不況下でも乗客数を減らすまいと、東海地方の小規模な鉄道会社が「あの手この手」の集客作戦を展開している。車窓からの風景を存分に楽しめる貸し切り電車や、車内で地元の名物料理を提供する「イベント列車」の運行だ。各社とも「路線の知名度アップにつなげたい」と意欲をみせている。
◆貸し切りリニモで「浮く」体験
2005年の愛・地球博の閉幕後、経営不振に苦しむ「東部丘陵線」(愛称リニモ)。運営する愛知高速交通(愛知県長久手町)が導入し、人気を集めているのは貸し切り電車の「わくわく貸し切りリニモ」だ。
リニモは日本で唯一の磁気浮上式リニアモーターカー。「日本で唯一」「浮く電車」の響きが、関西地方などからの観光客に真新しさを持って受け入れられているという。07年秋からの累計運行本数は3月に100便を超える見込みだ。
貸し切り運行では、通常は体験できない時速100キロへの急加速や、着地と浮上を繰り返すデモンストレーションが味わえる。
藤が丘−八草間の約9キロを、営業運転の2倍の約30分かけて運行。料金は最長区間運賃360円に、座席定員の104を掛けた3万7440円だ。
「ダイヤの空き時間を有効活用し、少しでも収入を得られれば」と、同社企画営業担当の江尻和聡さん(38)は力を込める。
◆薬膳、おでん、しし鍋…“名物”列車も
養老鉄道(岐阜県大垣市)は3月12日から大垣−桑名間で、ニンニクやモロヘイヤなどを使った薬膳(やくぜん)料理を車内で提供する「薬膳列車」を走らせる。料金は1日乗り放題乗車券が付いて大人5千円。

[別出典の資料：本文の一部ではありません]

import Literature.AnabelianGeometry.AbsoluteAnabelian.OneParameterSubgroupsPSL2RLie
import Mathlib.Topology.Covering.AddCircle
import Mathlib.Topology.Homotopy.Lifting
import Mathlib.Analysis.Convex.Contractible
import Mathlib.AlgebraicTopology.FundamentalGroupoid.SimplyConnected
import Mathlib.Analysis.LocallyConvex.WithSeminorms
import Mathlib.Topology.Algebra.Module.LocallyConvex
import Mathlib.Topology.Instances.RealVectorSpace

/-!
# One-parameter subgroups of `PSL₂(ℝ)`, IV: lines versus circles
# ([AbsTopIII] Cor. 2.7 (d), PROOF-ONLY infrastructure)

Towards the discharge of `OneParameterSubgroupsPSL2R` (with parts I–III)
([MochizukiAbsTopIII2015] Corollary 2.7 (d) p.59). Three elementary facts about the LINE `ℝ`
used to separate the hyperbolic/parabolic one-parameter subgroups of `SL₂(ℝ)/{±1}` from the elliptic
ones: (i) there is no continuous injective additive map `ℝ → ℝ/pℤ`
(`not_injective_of_continuous_additive`: lift through the covering `ℝ → ℝ/pℤ` by Mathlib's
`IsCoveringMap.existsUnique_continuousMap_lifts`, the lift is additive and continuous hence linear);
(ii) the line minus a point is disconnected (`not_isPreconnected_compl_one`); (iii) a continuous
homomorphism into a closed subgroup that is a line `e : ℝ ≅ T` is a rescaling `t ↦ e(at)`
(`exists_eq_line_smul`, continuous additive maps `ℝ → ℝ` are linear).

Everything is a theorem (no definitions, no named facts). No side is taken on anything in
[IUTchIII]; this is classical topology serving a cited reconstruction step of [AbsTopIII] §2.
-/

noncomputable section

open NormedSpace Filter Topology Set

namespace Literature.AnabelianGeometry.AbsoluteAnabelian

namespace OneParameterSubgroupsPSL2R

open Matrix Literature.Analysis.Matrix

open scoped MatrixGroups

/-! ### No continuous injective additive map from the line to a circle -/

/-- **There is no continuous injective additive map `ℝ → ℝ/pℤ`** (`p > 0`): such a map lifts through
the covering `ℝ → ℝ/pℤ` (the line is simply connected) to a continuous ADDITIVE map `ℝ → ℝ` (the
defect `F(s+t) - F(s) - F(t)` is continuous, `pℤ`-valued and vanishes at `0`), hence `F(t) = at`, and
`t ↦ at mod p` is never injective. Used for Cor. 2.7 (d): an injective one-parameter subgroup of
`SL₂(ℝ)/{±1}` cannot have a circle as closure. [cite: MochizukiAbsTopIII2015, Corollary 2.7 (d) p.59] -/
theorem not_injective_of_continuous_additive {p : ℝ} (hp : 0 < p) (g : ℝ → AddCircle p)
    (hg : Continuous g) (hadd : ∀ s t, g (s + t) = g s + g t) : ¬ Function.Injective g := by
  intro hinj
  have hg0 : g 0 = 0 := by
    have := hadd 0 0
    rw [add_zero] at this
    exact left_eq_add.mp this
  -- lift through the covering `ℝ → ℝ/pℤ`
  have cov : IsCoveringMap ((↑) : ℝ → AddCircle p) := AddCircle.isCoveringMap_coe p
  obtain ⟨F, ⟨hF0, hFlift⟩, -⟩ :=
    cov.existsUnique_continuousMap_lifts ⟨g, hg⟩ 0 0 (by simpa using hg0.symm)
  have hF : ∀ t, ((F t : ℝ) : AddCircle p) = g t := fun t => congrFun hFlift t
  -- the defect `D (s, t) = F (s + t) - F s - F t` is `pℤ`-valued, continuous, `D (0,0) = 0`
  let D : ℝ × ℝ → ℝ := fun q => F (q.1 + q.2) - F q.1 - F q.2
  have hDc : Continuous D := by
    have hFc := F.continuous
    exact ((hFc.comp (continuous_fst.add continuous_snd)).sub (hFc.comp continuous_fst)).sub
      (hFc.comp continuous_snd)
  have hDval : ∀ q, ∃ k : ℤ, k • p = D q := by
    intro q
    have h0 : ((D q : ℝ) : AddCircle p) = 0 := by
      simp only [D, QuotientAddGroup.mk_sub, hF, hadd, add_sub_cancel_left, sub_self]
    exact AddSubgroup.mem_zmultiples_iff.mp ((QuotientAddGroup.eq_zero_iff _).mp h0)
  have hD00 : D (0, 0) = 0 := by simp [D, hF0]
  have hD : ∀ q, D q = 0 := by
    intro q
    obtain ⟨k, hk⟩ := hDval q
    have hR : IsPreconnected (Set.range D) := isPreconnected_range hDc
    -- every value of `D` lies in `pℤ`; `±p/2` do not
    have hhalf : ∀ x ∈ Set.range D, x ≠ p / 2 ∧ x ≠ -(p / 2) := by
      rintro _ ⟨q', rfl⟩
      obtain ⟨k', hk'⟩ := hDval q'
      constructor
      · intro h
        rw [← hk', zsmul_eq_mul] at h
        have h1 : (2 * (k' : ℝ) - 1) * p = 0 := by linarith
        have h2 : (2 * (k' : ℝ) - 1) = 0 := (mul_eq_zero.mp h1).resolve_right hp.ne'
        have h3 : (2 * k' - 1 : ℤ) = 0 := by exact_mod_cast h2
        omega
      · intro h
        rw [← hk', zsmul_eq_mul] at h
        have h1 : (2 * (k' : ℝ) + 1) * p = 0 := by linarith
        have h2 : (2 * (k' : ℝ) + 1) = 0 := (mul_eq_zero.mp h1).resolve_right hp.ne'
        have h3 : (2 * k' + 1 : ℤ) = 0 := by exact_mod_cast h2
        omega
    rcases lt_trichotomy k 0 with hk0 | hk0 | hk0
    · exfalso
      have hle : D q ≤ -p := by
        rw [← hk, zsmul_eq_mul]
        have : (k : ℝ) ≤ -1 := by exact_mod_cast (show k ≤ -1 by omega)
        nlinarith
      have hmem : -(p / 2) ∈ Set.range D :=
        hR.Icc_subset ⟨q, rfl⟩ ⟨(0, 0), hD00⟩ ⟨by linarith, by linarith⟩
      exact (hhalf _ hmem).2 rfl
    · rw [← hk, hk0, zero_smul]
    · exfalso
      have hle : p ≤ D q := by
        rw [← hk, zsmul_eq_mul]
        have : (1 : ℝ) ≤ k := by exact_mod_cast (show 1 ≤ k by omega)
        nlinarith
      have hmem : p / 2 ∈ Set.range D :=
        hR.Icc_subset ⟨(0, 0), hD00⟩ ⟨q, rfl⟩ ⟨by linarith, by linarith⟩
      exact (hhalf _ hmem).1 rfl
  -- so `F` is additive and continuous, hence linear
  let Fₐ : ℝ →+ ℝ :=
    { toFun := F
      map_zero' := hF0
      map_add' := fun s t => by have := hD (s, t); simp only [D] at this; linarith }
  have hlin : ∀ t : ℝ, F t = t * F 1 := by
    intro t
    have := map_real_smul Fₐ F.continuous t 1
    simpa [Fₐ] using this
  set a := F 1 with ha
  by_cases ha0 : a = 0
  · have h1 : g 1 = g 0 := by rw [← hF, ← hF, hlin 1, hlin 0, ha0]; simp
    exact one_ne_zero (hinj h1)
  · have h1 : g (p / a) = g 0 := by
      rw [← hF, ← hF, hlin (p / a), hlin 0, zero_mul, div_mul_cancel₀ _ ha0]
      rw [QuotientAddGroup.mk_zero]
      exact (QuotientAddGroup.eq_zero_iff _).mpr (AddSubgroup.mem_zmultiples p)
    exact (div_ne_zero hp.ne' ha0) (hinj h1)

/-! ### The real line minus a point is disconnected -/

/-- `ℝ ∖ {0}`, as the subset `{t | t ≠ 1}` of the multiplicative line `Multiplicative ℝ`, is not
preconnected. [cite: MochizukiAbsTopIII2015, Corollary 2.7 (d) p.59] -/
theorem not_isPreconnected_compl_one :
    ¬ IsPreconnected ((Set.univ : Set (Multiplicative ℝ)) \ {1}) := by
  intro h
  have h' : IsPreconnected ((Set.univ : Set ℝ) \ {0}) := by
    have := h.image Multiplicative.toAdd continuous_toAdd.continuousOn
    have hset : (Multiplicative.toAdd : Multiplicative ℝ → ℝ) ''
        ((Set.univ : Set (Multiplicative ℝ)) \ {1}) = (Set.univ : Set ℝ) \ {0} := by
      ext x
      simp only [Set.mem_image, Set.mem_sdiff, Set.mem_univ, true_and, Set.mem_singleton_iff]
      constructor
      · rintro ⟨y, hy, rfl⟩
        exact fun h0 => hy (toAdd_eq_zero.mp h0)
      · intro hx
        exact ⟨Multiplicative.ofAdd x, fun h1 => hx (by simpa using congrArg Multiplicative.toAdd h1),
          rfl⟩
    rwa [hset] at this
  have hsub := h'.Icc_subset (a := -1) (b := 1) ⟨Set.mem_univ _, by norm_num⟩
    ⟨Set.mem_univ _, by norm_num⟩
  exact (hsub ⟨by norm_num, by norm_num⟩).2 rfl

/-! ### One-parameter subgroups with a line as closure -/

/-- If the closure `T` of the image of `f : ℝ → SL₂(ℝ)/{±1}` is a LINE (a homeomorphic group
isomorphism `e : ℝ ≅ T`), then `f` is a rescaling of `e`: `f(t) = e(at)` for a real constant `a`
(continuous additive maps `ℝ → ℝ` are linear). [cite: MochizukiAbsTopIII2015, Corollary 2.7 (d) p.59] -/
theorem exists_eq_line_smul (T : Subgroup (SL(2, ℝ) ⧸ Subgroup.center SL(2, ℝ)))
    (e : Multiplicative ℝ ≃ₜ T) (he : ∀ a b, e (a * b) = e a * e b)
    (f : Multiplicative ℝ →* (SL(2, ℝ) ⧸ Subgroup.center SL(2, ℝ))) (hf : Continuous f)
    (hfT : ∀ t, f t ∈ T) :
    ∃ a : ℝ, ∀ t : ℝ, f (Multiplicative.ofAdd t) =
      ((e (Multiplicative.ofAdd (t * a)) : T) : SL(2, ℝ) ⧸ Subgroup.center SL(2, ℝ)) := by
  have hesymm : ∀ x y : T, e.symm (x * y) = e.symm x * e.symm y := by
    intro x y
    apply e.injective
    rw [he, e.apply_symm_apply, e.apply_symm_apply, e.apply_symm_apply]
  let g : ℝ → ℝ := fun t => (e.symm ⟨f (Multiplicative.ofAdd t), hfT _⟩).toAdd
  have hgc : Continuous g := by
    have h1 : Continuous fun t : ℝ => (⟨f (Multiplicative.ofAdd t), hfT _⟩ : T) :=
      (hf.comp continuous_ofAdd).subtype_mk _
    exact continuous_toAdd.comp (e.symm.continuous.comp h1)
  have hgadd : ∀ s t, g (s + t) = g s + g t := by
    intro s t
    simp only [g]
    rw [← toAdd_mul, ← hesymm]
    congr 2
    apply Subtype.ext
    change f (Multiplicative.ofAdd (s + t)) = f (Multiplicative.ofAdd s) * f (Multiplicative.ofAdd t)
    rw [ofAdd_add, map_mul]
  let gₐ : ℝ →+ ℝ :=
    { toFun := g
      map_zero' := by have := hgadd 0 0; rw [add_zero] at this; linarith
      map_add' := hgadd }
  refine ⟨g 1, fun t => ?_⟩
  have hlin : g t = t * g 1 := by
    have := map_real_smul gₐ hgc t 1
    simpa [gₐ] using this
  have : e (Multiplicative.ofAdd (g t)) = ⟨f (Multiplicative.ofAdd t), hfT _⟩ := by
    simp only [g, ofAdd_toAdd, Homeomorph.apply_symm_apply]
  rw [← hlin, this]

end OneParameterSubgroupsPSL2R

end Literature.AnabelianGeometry.AbsoluteAnabelian

end
/-!
# The fork at [IUTchIII] Corollary 3.12, L-DH level: the per-summand Step (v) bound ("D9′") for Dupuy–Hilado
# data over the REAL tensor-packet model — the hypothesis `h` of `DHData.estimateDH_of_componentBounds`

Record-only file (D-0012) of the abc-iut cell (WAVE-3 discharge seat abc-iut-c312-d1; plan/D9PRIME-OBLIGATIONS.md
row O2); TAKES NO SIDE. Mochizuki, *Inter-universal Teichmüller theory IV* (RIMS ms Apr. 2020), proof of Thm. 1.10,
Step (v), p. 27–28; Dupuy–Hilado, arXiv:2004.13228, §3.9, §4.7–4.12.

Over abc-iut-c312-3's `DHData.ofTensor X 𝔽 d T …` (`LDHTensor.lean`: Dupuy–Hilado data over the model
`tensorPacketModel 𝔽`, REAL at every prime) this file derives, from `TensorPacketStepV.realPrimePacket_stepV`, the
PER-SUMMAND input of abc-iut-S2's `DHData.estimateDH_of_componentBounds` (`LDHEstimateAssembly.lean`):
for `p` prime, degree `j = i+1 ≤ ℓ⋇`, collection `v⃗ ∈ V(F)_p^{j+1}`,
`log μ̄(hull(U_Θ)_{p,j,v⃗}) ≤ log μ̄(O_𝕃(−P_Θ)_{p,j,v⃗}) + δ(p,j,v⃗)` with
`δ(p,j,v⃗) = {θ(v_j) − θ(v_{i₀})} + {d_I + 1}·log(p) + Σ_{i∈I*}{3 + log(e_i)}`, `θ(v) := P_{Θ,j}(v)·ln|κ(v)|/n_v`
(`= −log‖t_{Θ,j,v}‖`, Dupuy–Hilado (3.4)), `v_{i₀}` a slot of LEAST `θ` — under THREE named inputs:
[IUTchIV] Prop. 1.2 (ii) for the packet (`Prop12ii`; proved by the Prop. 1.1/1.2 companions), the tameness set
`I*`, and the SHARP reading of (Ind3) on the `S_{j+1}`-orbit of `v⃗`
(`(O_𝕃(−P_Θ))^{Ind3}_{v⃗∘σ} = O_𝕃(−P_Θ)_{v⃗∘σ}`; with (4.10) read with `0 ∈ ℕ` only a `q`-insensitive bound
exists — `LDHWitnessEstimate`). In three steps: `PrimePacket.regionOf_succ_eq` (the bare region in degree `i+1`),
`realPrimePacket_componentBound` (the bound for raw `p`-local data over the real packet, orders read through
`ord_v(t_{Θ,j,v}) = P_{Θ,j}(v)`), `PrimePacket.componentBound_of_eq` (transport along an equality of packets),
`DHData.componentBound_ofTensor` (the model's `p`-part IS the real packet; `hullUTheta_eq_localHull`,
`region_eq_regionOf`). [cite: Mochizuki2012, IUTchIV Thm 1.10 proof Step (v) p.27–28]
[cite: DupuyHilado2025, §3.4, §3.9, §4.7, §4.11, §4.12] [claim: Mochizuki2012, status: disputed]
HONEST SCOPE: every input above is a hypothesis; nothing asserts that Mochizuki's Θ-pilot satisfies them, and
(1.1)/`Cor312DH` is untouched. The arithmetic turning `δ` into the printed per-prime display of Step (v)
((R4), `a_i`, `b_i`, `d_i` estimates; `collBound`) is abc-iut-S8's/abc-iut-S3's, not done here.
-/

noncomputable section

目標は月300人の利用で、営業担当者は「昨秋以降、通勤定期の販売枚数が減った。少しでも状況を変えたい」と話す。
1月末まで缶ビールやおでんなどを車内で出す「おでんしゃ」を走らせた豊橋鉄道(愛知県豊橋市)は、今年夏も生ビール飲み放題の「納涼ビール電車」を17年連続で運行する計画。
ぼたん鍋などを出す樽見鉄道(岐阜県本巣市)の「しし鍋列車」は、この冬は2月末までの運行だが、「すでに予約で満杯」(営業担当)の人気ぶり。
各社とも「別のイベント列車が設定できないかどうかを検討中」(養老鉄道)と、知恵を絞っている。